Is this how boxers feel as a round slips away? Right hooks coming but you’re just too slow or tired or old or rusty to get out of the way?

“Is he alive?”

“Check the phone.”

The phone beeps in my hand, an incoming text message. I click on it without hanging up the line and there is a picture of Archie holding a New York Times with a photograph of a blazing inferno on the front page-fire trucks out and about, spraying the flames down, and I have no doubt if I drive to a newsstand, it’ll be today’s paper. Archie looks defiant in the photo, a fuck you face if I ever saw one. I put the phone to my ear again.

“Satisfied?”

“Let me talk to him.”

“He doesn’t feel like talking.”

“What’s this about? Why the games? You want me, here I am.”

“You contact my wife again and I’ll blow Mr. Grant up in front of you. You’ll walk around a corner or step off an elevator and he’ll be tied up sitting in a chair. You’ll barely have time to register what is happening before parts of your friend slap you in the face.”

“Come on. You wanted to flush me? You flushed me. Let’s finish this out in the open.” Flailing. Too tired. Stumbling.

“You’ll be out in the open, Columbus. You won’t know where I’ll be.”

“Just tell me what this is about. I don’t mind spinning in circles, but at least tell me why I’m spinning.”

And right when I don’t think he’s going to say anything else, he surprises me. “Dark men.”

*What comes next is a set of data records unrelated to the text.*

import Summits.RiemannHypothesis.RiemannHypothesis.Theses.DBN
import Literature.NumberTheory.LFunctions.EquivalentsHolds
import Literature.NumberTheory.LFunctions.DeBruijnHSimpleZerosProofs

/-!
# RiemannHypothesis / DBN — the ISOLATED statement of column DBN: no coalescence at positive time

LINE 1 — LABEL: `DbnTheory.NoCoalescence` is **RH-EQUIVALENT** (the residual of record of the
Rodgers–Tao / Newman-flow corpus C3, cell `rh-crit/rt`, `RESIDUAL.md`); `DbnTheory.CoalescenceAtLambda`
is **RH-FREE** (its hypothesis `0 < Λ` is the negation of RH, its content a compactness /
continuity statement about the zeros of `H_t` near `t = Λ`).  bears_on: N-C/N-P (LADDER-RH §1,
COLUMN 3 DBN).  WHAT THIS IS NOT: not a proof target, not a new criterion (it is `Λ ≤ 0`
re-indexed through Csordas–Smith–Varga simplicity), not evidence about RH; formalising the corpus
fixes WHICH inequality would prove RH, it does not move RH — nothing here bears on the truth of RH.

Objects (tree vocabulary): `H_t = Literature.NumberTheory.LFunctions.deBruijnH t`
(`H_t(z) = ∫₀^∞ e^{tu²} Φ(u) cos(zu) du`, Rodgers–Tao normalisation),
`Λ = Literature.NumberTheory.LFunctions.deBruijnNewmanConst`.

* `NoCoalescence` — for every `t > 0`, every REAL zero of `H_t` is simple
  (`H_t(x) = 0 → H_t'(x) ≠ 0`).  In the language of the zero dynamics
  `∂ₜ x_k = 2 ∑' (x_k − x_j)⁻¹` (Csordas–Smith–Varga 1994; Rodgers–Tao 2020 Thm. 4.1): the gaps
  between consecutive real zeros never close at a positive time.  Inequality form
  (`noCoalescence_iff_norm_sq_pos`): `0 < ‖H_t(x)‖² + ‖H_t'(x)‖²` for all `t > 0`, `x ∈ ℝ`.
* `CoalescenceAtLambda` (K2 of `rt/RESIDUAL.md` §3) — if `0 < Λ` then `H_Λ` (which is real-rooted,
  `hasOnlyRealZeros_deBruijnH_deBruijnNewmanConst`) has a multiple real zero.  RH-FREE leaf content;
  proved in the sibling files (`DBNSimpleRealZerosPersist`, `DBNUniformFarZerosReal`,
  `DBNCoalescenceAtLambda`); here only STATED, and used as an explicit hypothesis.

Kernel glue (all sorry-free, standard axioms; `Λ ≥ 0` is the tree THEOREM
`deBruijnNewmanConst_nonneg_holds`, Rodgers–Tao 2020 Thm. 1.1 via Dobner 2021, so the only
non-vacuous failure mode of `NoCoalescence` is a coalescence at the time `t = Λ > 0` itself):

* ⟹ (unconditional) `noCoalescence_of_riemannHypothesis`: RH → `Λ ≤ 0`
  (`riemannHypothesis_iff_deBruijnNewmanConst_nonpos`, i.e. `deBruijnNewmanConst_le_iff_holds` at
  `0` + Newman closedness) → `H_{t/2}` real-rooted → every real zero of `H_t` simple
  (Csordas–Smith–Varga 1994 Thm. 2.2 = `csordasSmithVarga_simple_zeros_holds`); likewise from the
  route-DBN target X = `DBN.DbnThesis` (stmt-RiemannHypothesis-0274): `noCoalescence_of_dbnThesis`.
* ⟸ (modulo the RH-FREE K2) `riemannHypothesis_of_noCoalescence`: either `Λ ≤ 0` (then RH), or
  `0 < Λ` and K2 exhibits a coalescence at the positive time `Λ`, contradicting `NoCoalescence`;
  `dbnThesis_of_noCoalescence` via `deBruijnNewmanConst_le_iff_holds`.
* Hence `noCoalescence_iff_riemannHypothesis`, `noCoalescence_iff_dbnThesis` (modulo K2):
  with K2 landed the residual is certified RH-EQUIVALENT by decl in both directions.

`--supports stmt-RiemannHypothesis-0274` (route DBN target X); closes nothing.

References: G. Csordas, W. Smith, R. S. Varga, Constr. Approx. 10 (1994) 107–129, Thm. 2.2;
B. Rodgers, T. Tao, Forum Math. Pi 8 (2020) e6 = arXiv:1801.05914, §1 p.3, Thm. 1.1, Thm. 4.1 p.13;
C. M. Newman, Proc. AMS 61 (1976), Thm. 3; N. G. de Bruijn, Duke Math. J. 17 (1950), Thm. 13.
-/

noncomputable section

-- D-0017: `Summit.<S>.<S>.…` is the designed namespace of a single-problem summit.
set_option linter.dupNamespace false

namespace Summit.RiemannHypothesis.RiemannHypothesis.Theorems.DbnTheory

open Literature.NumberTheory.LFunctions
open Summit.RiemannHypothesis.RiemannHypothesis.Theses

/-! ## The two statements -/

/-- **RH-EQUIVALENT — the ISOLATED statement of column DBN (residual of record, C3).**
No coalescence at any positive time: for every `t > 0`, every real zero of de Bruijn's `H_t` is
simple, `H_t(x) = 0 → H_t'(x) ≠ 0` (`x ∈ ℝ`).  RH ⟹ this (`noCoalescence_of_riemannHypothesis`,
unconditional); this ⟹ RH modulo the RH-FREE lemma `CoalescenceAtLambda`
(`riemannHypothesis_of_noCoalescence`).  Never a proving target; nothing here bears on the truth of
RH.  (A statement about the tree's `H_t`, not a named fact from print — hence untagged.) -/
def NoCoalescence : Prop :=
  ∀ t : ℝ, 0 < t → ∀ x : ℝ, deBruijnH t x = 0 → deriv (deBruijnH t) x ≠ 0

/-- **RH-FREE — coalescence at a positive de Bruijn–Newman constant (leaf K2).**
If `0 < Λ`, then `H_Λ` has a multiple real zero: some `x ∈ ℝ` with `H_Λ(x) = 0` and
`H_Λ'(x) = 0`.  (`H_Λ` is real-rooted by Newman's closedness,
`hasOnlyRealZeros_deBruijnH_deBruijnNewmanConst`; were all its real zeros simple, real-rootedness
would persist to some `t < Λ` — simple real zeros stay real on compact boxes by continuity, far
zeros are real uniformly in `t` by Ki–Kim–Lee — contradicting the definition of `Λ`.)  The
hypothesis `0 < Λ` is `¬RH` (`riemannHypothesis_iff_deBruijnNewmanConst_nonpos`), so the statement
is vacuous under RH but is proved WITHOUT deciding RH (sibling file `DBNCoalescenceAtLambda`).
Stated here; taken as an explicit hypothesis below.  (Untagged: a statement about the tree's `H_t`,
proved in a sibling file, not a named fact from print.) -/
def CoalescenceAtLambda : Prop :=
  0 < deBruijnNewmanConst →
    ∃ x : ℝ, deBruijnH deBruijnNewmanConst x = 0 ∧ deriv (deBruijnH deBruijnNewmanConst) x = 0

/-! ## Inequality form -/

/-- `NoCoalescence` as an inequality: `0 < ‖H_t(x)‖² + ‖H_t'(x)‖²` for all `t > 0` and real `x`.
[folklore] -/
theorem noCoalescence_iff_norm_sq_pos :
    NoCoalescence ↔
      ∀ t : ℝ, 0 < t → ∀ x : ℝ, 0 < ‖deBruijnH t x‖ ^ 2 + ‖deriv (deBruijnH t) x‖ ^ 2 := by
  constructor
  · intro h t ht x
    by_cases hx : deBruijnH t x = 0
    · have hd : deriv (deBruijnH t) x ≠ 0 := h t ht x hx
      have : 0 < ‖deriv (deBruijnH t) x‖ := norm_pos_iff.2 hd
      positivity
    · have : 0 < ‖deBruijnH t x‖ := norm_pos_iff.2 hx
      positivity
  · intro h t ht x hx hd
    have := h t ht x
    rw [hx, hd, norm_zero] at this
    simp at this

/-! ## RH ⟹ no coalescence (unconditional) -/

/-- If `H_{t₁}` is real-rooted for some `t₁ < t`, every real zero of `H_t` is simple
(Csordas–Smith–Varga 1994, Thm. 2.2, the tree theorem `csordasSmithVarga_simple_zeros_holds`).
[folklore] -/
theorem deriv_ne_zero_of_hasOnlyRealZeros_lt {t₁ t : ℝ} (hlt : t₁ < t)
    (hreal : HasOnlyRealZeros (deBruijnH t₁)) {x : ℝ} (hx : deBruijnH t x = 0) :
    deriv (deBruijnH t) x ≠ 0 :=
  csordasSmithVarga_simple_zeros_holds t₁ t hlt hreal x hx

/-- **X ⟹ no coalescence**: the route-DBN target `DBN.DbnThesis` (`∀ t > 0`, `H_t` real-rooted;
stmt-RiemannHypothesis-0274) gives `NoCoalescence` — apply Csordas–Smith–Varga between `t/2` and
`t`. [folklore] -/
theorem noCoalescence_of_dbnThesis (h : DBN.DbnThesis) : NoCoalescence :=
  fun t ht _ hx ↦ deriv_ne_zero_of_hasOnlyRealZeros_lt (by linarith) (h (t / 2) (by positivity)) hx

/-- **RH ⟹ no coalescence** (unconditional in the tree): RH ↔ `Λ ≤ 0`
(`riemannHypothesis_iff_deBruijnNewmanConst_nonpos`: `deBruijnNewmanConst_le_iff_holds` at `0`
with Newman's closedness), so every `H_t`, `t > 0`, is real-rooted, and Csordas–Smith–Varga
applies. [folklore] -/
theorem noCoalescence_of_riemannHypothesis (hRH : RiemannHypothesis) : NoCoalescence := by
  have hΛ : deBruijnNewmanConst ≤ 0 := riemannHypothesis_iff_deBruijnNewmanConst_nonpos.1 hRH
  exact noCoalescence_of_dbnThesis ((deBruijnNewmanConst_le_iff_holds 0).1 hΛ)

/-! ## No coalescence ⟹ RH, modulo the RH-FREE leaf K2 -/

/-- **No coalescence ⟹ `Λ ≤ 0`**, modulo K2: if `0 < Λ`, K2 gives a multiple real zero of `H_Λ`
at the positive time `Λ`, which `NoCoalescence` forbids. [folklore] -/
theorem deBruijnNewmanConst_nonpos_of_noCoalescence (hK2 : CoalescenceAtLambda)
    (h : NoCoalescence) : deBruijnNewmanConst ≤ 0 := by
  by_contra hpos
  push Not at hpos
  obtain ⟨x, hx, hdx⟩ := hK2 hpos
  exact h _ hpos x hx hdx

/-- **No coalescence ⟹ X** (the route-DBN target, stmt-RiemannHypothesis-0274), modulo K2:
`Λ ≤ 0` and `deBruijnNewmanConst_le_iff_holds` at `0`. [folklore] -/
theorem dbnThesis_of_noCoalescence (hK2 : CoalescenceAtLambda) (h : NoCoalescence) :
    DBN.DbnThesis :=
  (deBruijnNewmanConst_le_iff_holds 0).1 (deBruijnNewmanConst_nonpos_of_noCoalescence hK2 h)

/-- **THE DOOR — no coalescence ⟹ RH**, modulo the RH-FREE leaf K2 (`CoalescenceAtLambda`):
`Λ ≤ 0` by `deBruijnNewmanConst_nonpos_of_noCoalescence`, then RH by
`riemannHypothesis_iff_deBruijnNewmanConst_nonpos`.  (With `Λ ≥ 0`,
`deBruijnNewmanConst_nonneg_holds`, the conclusion is `Λ = 0`.) [folklore] -/
theorem riemannHypothesis_of_noCoalescence (hK2 : CoalescenceAtLambda) (h : NoCoalescence) :
    RiemannHypothesis :=
  riemannHypothesis_iff_deBruijnNewmanConst_nonpos.2 (deBruijnNewmanConst_nonpos_of_noCoalescence hK2 h)

/-- Modulo K2, `NoCoalescence` gives `Λ = 0` (with Rodgers–Tao `Λ ≥ 0`,
`deBruijnNewmanConst_nonneg_holds`). [folklore] -/
theorem deBruijnNewmanConst_eq_zero_of_noCoalescence (hK2 : CoalescenceAtLambda)
    (h : NoCoalescence) : deBruijnNewmanConst = 0 :=
  le_antisymm (deBruijnNewmanConst_nonpos_of_noCoalescence hK2 h) deBruijnNewmanConst_nonneg_holds

/-- **The residual is RH-EQUIVALENT by decl** (modulo K2): `NoCoalescence ↔ RiemannHypothesis`.
[folklore] -/
theorem noCoalescence_iff_riemannHypothesis (hK2 : CoalescenceAtLambda) :
    NoCoalescence ↔ RiemannHypothesis :=
  ⟨riemannHypothesis_of_noCoalescence hK2, noCoalescence_of_riemannHypothesis⟩

/-- Modulo K2, `NoCoalescence ↔` the route-DBN target X (`DBN.DbnThesis`,
stmt-RiemannHypothesis-0274). [folklore] -/
theorem noCoalescence_iff_dbnThesis (hK2 : CoalescenceAtLambda) :
    NoCoalescence ↔ DBN.DbnThesis :=
  ⟨dbnThesis_of_noCoalescence hK2, noCoalescence_of_dbnThesis⟩

/-- Modulo K2, `NoCoalescence ↔` the summit statement `Summit.RiemannHypothesis`
(definitionally Mathlib's `RiemannHypothesis`). [folklore] -/
theorem noCoalescence_iff_summit (hK2 : CoalescenceAtLambda) :
    NoCoalescence ↔ Summit.RiemannHypothesis :=
  noCoalescence_iff_riemannHypothesis hK2

end Summit.RiemannHypothesis.RiemannHypothesis.Theorems.DbnTheory

end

I’ve heard that expression once before, in a hotel room in the Standard Hotel in Los Angeles, from the lips of the Speaker of the House of Representatives, the Democratic Nominee for President, Abe Mann, moments before I killed him. “ When I had my problem with your mother, some dark men made that problem disappear. You understand about dark men, I take it… ” he had said.

He went on to tell me about the men who were the real players behind the politicians, the dark men who moved the representative’s mouths like ventriloquists, the dark men who wouldn’t let their candidates, candidates like Abe Mann, leave the game. So the Speaker of the House hired a killer named Columbus and designated himself as the target. His only escape was death, and I was his suicide method.

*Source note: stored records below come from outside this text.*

/- Copyright: the b2b-balaban cell (near-miss cell 7), T⁴-continuum fan-out; row NE7b CRUX team (2), seat
t4-ne7b-formalise-leaf-03 (gen 28) — custodian's D-50-2′ «THE WEIGHTED PLUG CHAIN», part 5 = THE D-50-2 DELIVERABLE
(R-OWNER-51-1 (5), W-ne7bp1-g51-2∕-5, INTERFACE REQUEST NE7b IR-51-2), file 2 of 2: the decorated record `HistReadDataLWD`
(custodian, p294821) and the key-side record `HistReadDataLWK` (leaf-02, p297996 — THE NEWEST) on M5-2e's ledger through file
1's `HistReadDataLW.toLP82`, their window-EXPLICIT L-witnesses at `ellVolS82`, and SECOND PROOFS of their (window-blind) terminal theorems of record.
Released under the licence of the surrounding project. -/
import Summits.QuantumFields.BalabanUV.T4Continuum.Support.HistoryRealiseCellsRunAssemblyWTVSLWP82
import Summits.QuantumFields.BalabanUV.T4Continuum.Support.HistoryRealiseCellsRunAssemblyWTVSLWK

The dark men must not have been happy about that decision. All this time I was worried about someone in law enforcement tracking me down, but now I see my anxiety was misplaced. I killed the man I was hired to kill, but I upset the dark men who wanted him alive so they could keep pulling his strings. It seems they’ve held his death against me all these years and now they’ve hired Spilatro to exact their revenge. He went to them with my name and they said “bring us his head.” This changes everything.

Risina and I leave the house immediately, and instead of planning our next move, I just drive. The sun is heading west, dropping toward the horizon, so fuck it, I drive into it headlong, the light fierce in my eyes but maybe that’s the way it’s supposed to be. Maybe I deserve it. Maybe I’ve stuck to the shadows for too long and need to spend a little time with the sun in my eyes. Maybe some light will clean my fucking head.

Risina is pensive as she fights the urge to speak. Farms roll past the window, looking properly pastoral. After a moment, she pivots toward me. “What did he mean by dark men?”

“An old job. I probably upset a few apple carts.”

“So these men want revenge?”

“Yes.”

“And they hired Spilatro to kill you?”